*** Begin section ***

import Literature.AlgebraicGeometry.HodgeTheory.SupportedClassesPrimeDivisorLocal
import Literature.AlgebraicGeometry.HodgeTheory.LefschetzOperatorAlgebraicClasses
import Summits.HodgeConjecture.HodgeConjecture.Theorems.HeckePrymWeilSummitOffWeilSectorCupProductInstances
import HarnessLib

/-!
# Line `motivated-anchor-split` (crux `HeckePrymWeil.SummitOffWeilSector`, stmt-HodgeConjecture-14374) — Stub 4a: `Nᵃ H²ᵃ ∪ N¹ H² ⊆ Nᵃ⁺¹ H²ᵃ⁺²` on every smooth projective complex variety

The registered stub `stub_cupProductAlgebraicDivisor`: for `V` smooth projective over `ℂ`,
`x ∈ Nᵃ H²ᵃ(V(ℂ); ℂ)` and `y ∈ N¹ H²(V(ℂ); ℂ)` imply `x ∪ y ∈ Nᵃ⁺¹` (C. Voisin, *Hodge Theory II*,
Prop. 9.20, the case of a divisor class: the divisor moves in its linear system, W. Fulton,
*Intersection Theory*, §2.3–2.4 and Cor. 19.2; no Chow moving lemma). The tree reduces it
(`cupProduct_mem_algebraicClasses_one_of_forall_primeDivisor'`, file
`HodgeTheory/AlgebraicClassesCupDivisor`: bilinearity, irreducible supports, the cup product with
supports, strict specialisation, semipurity) to one statement about a PRIME DIVISOR `W ⊆ V` and a
point `v ∈ W`: Zariski-closed `W', T ∌ v` and a class `ψ` dying off `T` with
`ker (H²(V) → H²(V ∖ W)) ≤ ℂ · ψ + ker (H²(V) → H²(V ∖ W'))`. The tree's
`ker_restrictCompl_le_of_mem_primeDivisor` (file `HodgeTheory/SupportedClassesPrimeDivisorLocal`: the
classes supported on `W` die on the chart `O ∋ v` of a local equation of the Cartier divisor `W` —
local factoriality, GAGA at simple points, and the topological Lelong–Poincaré formula
`[j⁻¹(0)] = j^*[0] = 0`) gives this with `W' = T = V ∖ O` and `ψ = 0`.

* `stub_cupProductAlgebraicDivisor` — the stub, unconditionally, for every smooth projective complex
  `V` and every `a`.

With `cupProduct_algebraicClasses_of_closedRange` (file `…CupProductInstances`) this leaves of
`Voisin2003_cupProduct_algebraicClasses` exactly the higher bidegrees `2 ≤ a`, `2 ≤ b`, `a + b + 2 ≤ d`
(`stub_cupProductAlgebraicHigher`), and it makes conjecture `B` below the middle degree unconditional
(`standardConjectureBStar_of_le_middle`, file `…LefschetzBBelowMiddle`).

## References

* [VoisinHodgeII2003] C. Voisin, Hodge Theory and Complex Algebraic Geometry II (CUP 2003), §9.2.3
  Lemma 9.18 (proof), §9.2.4 Prop. 9.20.
* [Fulton1998] W. Fulton, Intersection Theory, 2nd ed. (1998), §2.3–2.4, §19.2 Cor. 19.2.
-/

noncomputable section

-- every declaration of this problem lives in `Summit.HodgeConjecture.HodgeConjecture.…` (summit = sub-problem)
set_option linter.dupNamespace false

open CategoryTheory AlgebraicGeometry MonoidalCategory CartesianMonoidalCategory
  Literature.AlgebraicGeometry.Motives Literature.AlgebraicGeometry.HodgeTheory
  Literature.AlgebraicTopology.SingularHomology Literature.Geometry.Kaehler

namespace Summit.HodgeConjecture.HodgeConjecture.Theorems

/-- **Stub 4a of line `motivated-anchor-split` — `Nᵃ H²ᵃ ∪ N¹ H² ⊆ Nᵃ⁺¹ H²ᵃ⁺²` on every smooth
projective complex variety** (C. Voisin, *Hodge Theory II*, Prop. 9.20, `cl(Z · D) = cl(Z) ∪ cl(D)`
for a divisor `D`, which moves in its linear system: Fulton §2.3–2.4, Cor. 19.2). For `V` smooth
projective over `ℂ`, `x ∈ algebraicClasses V a` and `y ∈ algebraicClasses V 1`,
`x ∪ y ∈ algebraicClasses V (a + 1)`. Proof: the tree's reduction to prime divisors
`cupProduct_mem_algebraicClasses_one_of_forall_primeDivisor'`, whose hypothesis at a prime divisor
`W ∋ v` is met with `W' = T = V ∖ O` and `ψ = 0` for the Zariski neighbourhood `O ∋ v` of
`ker_restrictCompl_le_of_mem_primeDivisor` on which every class supported on `W` dies.
[cite: VoisinHodgeII2003, §9.2.3 Lemma 9.18 (proof) and §9.2.4 Prop. 9.20]
[cite: Fulton1998, §2.3–2.4 and §19.2 Cor. 19.2] -/
theorem stub_cupProductAlgebraicDivisor :
    ∀ ⦃d : ℕ⦄ ⦃V : SchemeOver ℂ⦄, IsSmoothProjective d V →
      ∀ ⦃a : ℕ⦄ ⦃x : complexBetti V (2 * a)⦄ ⦃y : complexBetti V (2 * 1)⦄,
        x ∈ algebraicClasses V a → y ∈ algebraicClasses V 1 →
          cupProduct (two_mul_add_two_mul a 1) x y ∈ algebraicClasses V (a + 1) := by
  intro d V hV a x y hx hy
  refine cupProduct_mem_algebraicClasses_one_of_forall_primeDivisor' hV
    (fun W hW hWi hη v hv ↦ ?_) hx hy
  obtain ⟨O, hvO, hle⟩ := ker_restrictCompl_le_of_mem_primeDivisor hV hW hWi hη hv
  refine ⟨(O : Set V.left)ᶜ, (O : Set V.left)ᶜ, O.isOpen.isClosed_compl, O.isOpen.isClosed_compl,
    fun h ↦ h hvO, fun h ↦ h hvO, 0, Submodule.zero_mem _, fun z hz ↦ ?_⟩
  exact Submodule.mem_sup_right (hle hz)

end Summit.HodgeConjecture.HodgeConjecture.Theorems

end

*** End section ***

### ASSIGNMENT
Copy only this part of the entries above: the line with "to prime divisors", the line with "on which every", and the lines between, all exactly as written.

### RESPONSE BOX
`x ∪ y ∈ algebraicClasses V (a + 1)`. Proof: the tree's reduction to prime divisors
`cupProduct_mem_algebraicClasses_one_of_forall_primeDivisor'`, whose hypothesis at a prime divisor
`W ∋ v` is met with `W' = T = V ∖ O` and `ψ = 0` for the Zariski neighbourhood `O ∋ v` of
`ker_restrictCompl_le_of_mem_primeDivisor` on which every class supported on `W` dies.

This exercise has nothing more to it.